2.6. Nanopore read simulation

Our read simulation script is based on the simulation of full-length transcripts used in [17] with modifications to fit our targeted sequencing scenario. We simulate reads as follows. The script takes as input a fasta file with a number of N starting reference sequences, an integer C (C> N) of targeted simulated references, a fraction S corresponding to the mutation rate of the references, and the mean error rate X of the reads. Furthermore, the script has two settings regarding mutation type. It can simulate substitutions only, or both SNPs and indels. The outputs of the script are a fasta file with the references (original and simulated) from which the reads were simulated, and a fastq file with the simulated reads. We now describe the workflow of the script.

First, C references are simulated from the N starting references as follows. The N original references are added to a pool of simulated references here denoted R. Then, a random reference r is sampled from R and mutated with the mean mutation rate S according to the mutation profile specified and placed back into the pool R which now contains N + 1 references. This procedure is repeated until the pool R contains C references. Note that a simulated reference can be selected from R and in turn be mutated into a new reference, creating a tree-like evolution structure.

Second, reads are sampled from the pool of C references in the same way as in [17] for full length transcripts. We briefly describe the procedure here, for details see Supplementary note 1 in [17]. To simulate a read we pick a reference in R at random. We simulate a quality value uniformly at random over each base pair in the sampled reference. The base is assigned the Phred score and we introduce an error at that position with a probability corresponding to the phred score. The error types are either deletion, substitution, or insertion with probabilities of 0.45, 0.35, and 0.2, respectively, which roughly mimics the error profile of ONT data although nanopore base calling algorithms changes rapidly. Our script is able to produce reads with a mean error of ∼3.9%, 7, and ∼11.4% error rate through different ratios of phred quality values.

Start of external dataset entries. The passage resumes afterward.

import Summits.ValiantsHypothesis.ValiantsHypothesis.Theorems.LacunarySymmetroidMatrixDescartesCensusChamber1149
import Summits.ValiantsHypothesis.ValiantsHypothesis.Theorems.LacunarySymmetroidMatrixDescartesCensusChamberSymmetry

/-!
# `MatrixDescartes` census — chamber 1268: complete door-A row as the MIRROR of chamber 1149

HONEST FRAMING.  Object-search cell `pub-symmetroid`, door-A target `DoorA26 := PosRootLawAt 2 6 19`
(stmt-ValiantsHypothesis-19979; OPEN, typed, never asserted), crux `Theses.LacunarySymmetroid.MatrixDescartes`
(stmt-ValiantsHypothesis-18050).  Chamber 1268 of theory g6's table (smallest member `(0,8,15,20,29,39)`; words `DIDDID` / `IDIIDI`)
is the MIRROR of chamber 1149 (`d ↦ d₅ − d_{5−i}`, pair-sum order reversed and letters relabelled `i ↦ 5 − i`): the landed complete row
`Census.doorA26_on_chamber1149` transfers by `Census.chamberRow_mirror` (`x ↦ 1/x`, tree file …CensusChamberSymmetry) — no second certificate.
Nothing here bears on `V = 19`, on other chambers, on `DoorA26` as a whole (OPEN), on the crux, or on `VP ≠ VNP`.

[folklore] Bookkeeping (generated by the seat's `gen_mirror.py`); elementary.
-/

-- `Summit.ValiantsHypothesis.ValiantsHypothesis.…` repeats a component by the D-0017 layout
-- (single-conjunct summit), which the `dupNamespace` linter flags; the name is mandated.
set_option linter.dupNamespace false

namespace Summit.ValiantsHypothesis.ValiantsHypothesis.Theorems.LacunarySymmetroidMatrixDescartes.Census

/-- **DOOR-A ROW ON THE WHOLE CHAMBER 1268** (mirror of chamber 1149): every exponent vector whose pair sums are ordered as in chamber 1268
(smallest member `(0,8,15,20,29,39)`) satisfies `ζ(2,6; d) ≤ 19`. [folklore] -/
theorem doorA26_on_chamber1268 (d : Fin 6 → ℕ)
    (hd : StrictMono ((fun p : Fin 6 × Fin 6 => d p.1 + d p.2) ∘
      ![(0, 0), (0, 1), (0, 2), (1, 1), (0, 3), (1, 2), (1, 3), (0, 4), (2, 2), (2, 3), (1, 4),
        (0, 5), (3, 3), (2, 4), (1, 5), (3, 4), (2, 5), (4, 4), (3, 5), (4, 5), (5, 5)])) :
    PosRootLawOn 2 6 19 d := by
  have hσ : (fun t : Fin 21 => (((![(0, 0), (0, 1), (0, 2), (1, 1), (0, 3), (1, 2), (0, 4), (1, 3), (2, 2), (0, 5), (1, 4),
        (2, 3), (3, 3), (1, 5), (2, 4), (3, 4), (2, 5), (4, 4), (3, 5), (4, 5), (5, 5)] : Fin 21 → Fin 6 × Fin 6) (Fin.rev t)).2.rev,
      ((![(0, 0), (0, 1), (0, 2), (1, 1), (0, 3), (1, 2), (0, 4), (1, 3), (2, 2), (0, 5), (1, 4),
        (2, 3), (3, 3), (1, 5), (2, 4), (3, 4), (2, 5), (4, 4), (3, 5), (4, 5), (5, 5)] : Fin 21 → Fin 6 × Fin 6) (Fin.rev t)).1.rev)) =
      (![(0, 0), (0, 1), (0, 2), (1, 1), (0, 3), (1, 2), (1, 3), (0, 4), (2, 2), (2, 3), (1, 4),
        (0, 5), (3, 3), (2, 4), (1, 5), (3, 4), (2, 5), (4, 4), (3, 5), (4, 5), (5, 5)] : Fin 21 → Fin 6 × Fin 6) := by
    funext t; fin_cases t <;> rfl
  refine chamberRow_mirror _ (fun d' hd' => doorA26_on_chamber1149 d' hd') d ?_
  rw [hσ]; exact hd

/-- Non-vacuity: the smallest member of chamber 1268. [folklore] -/
example : PosRootLawOn 2 6 19 (![0, 8, 15, 20, 29, 39] : Fin 6 → ℕ) :=
  doorA26_on_chamber1268 _ (Fin.strictMono_iff_lt_succ.2 (by decide))

end Summit.ValiantsHypothesis.ValiantsHypothesis.Theorems.LacunarySymmetroidMatrixDescartes.Census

2.7. Testing the coverage of specific variants using ddPCR

Prior to the experiment, cidA variants of the Lavar strains were cloned as described above and in [19]. Clones corresponding to each variant were used as controls for the PCR specificity, using pairs of specific primers that should amplify specifically a single clone. To that extent, we designed primer pairs (Table S2) and set up ddPCR protocols.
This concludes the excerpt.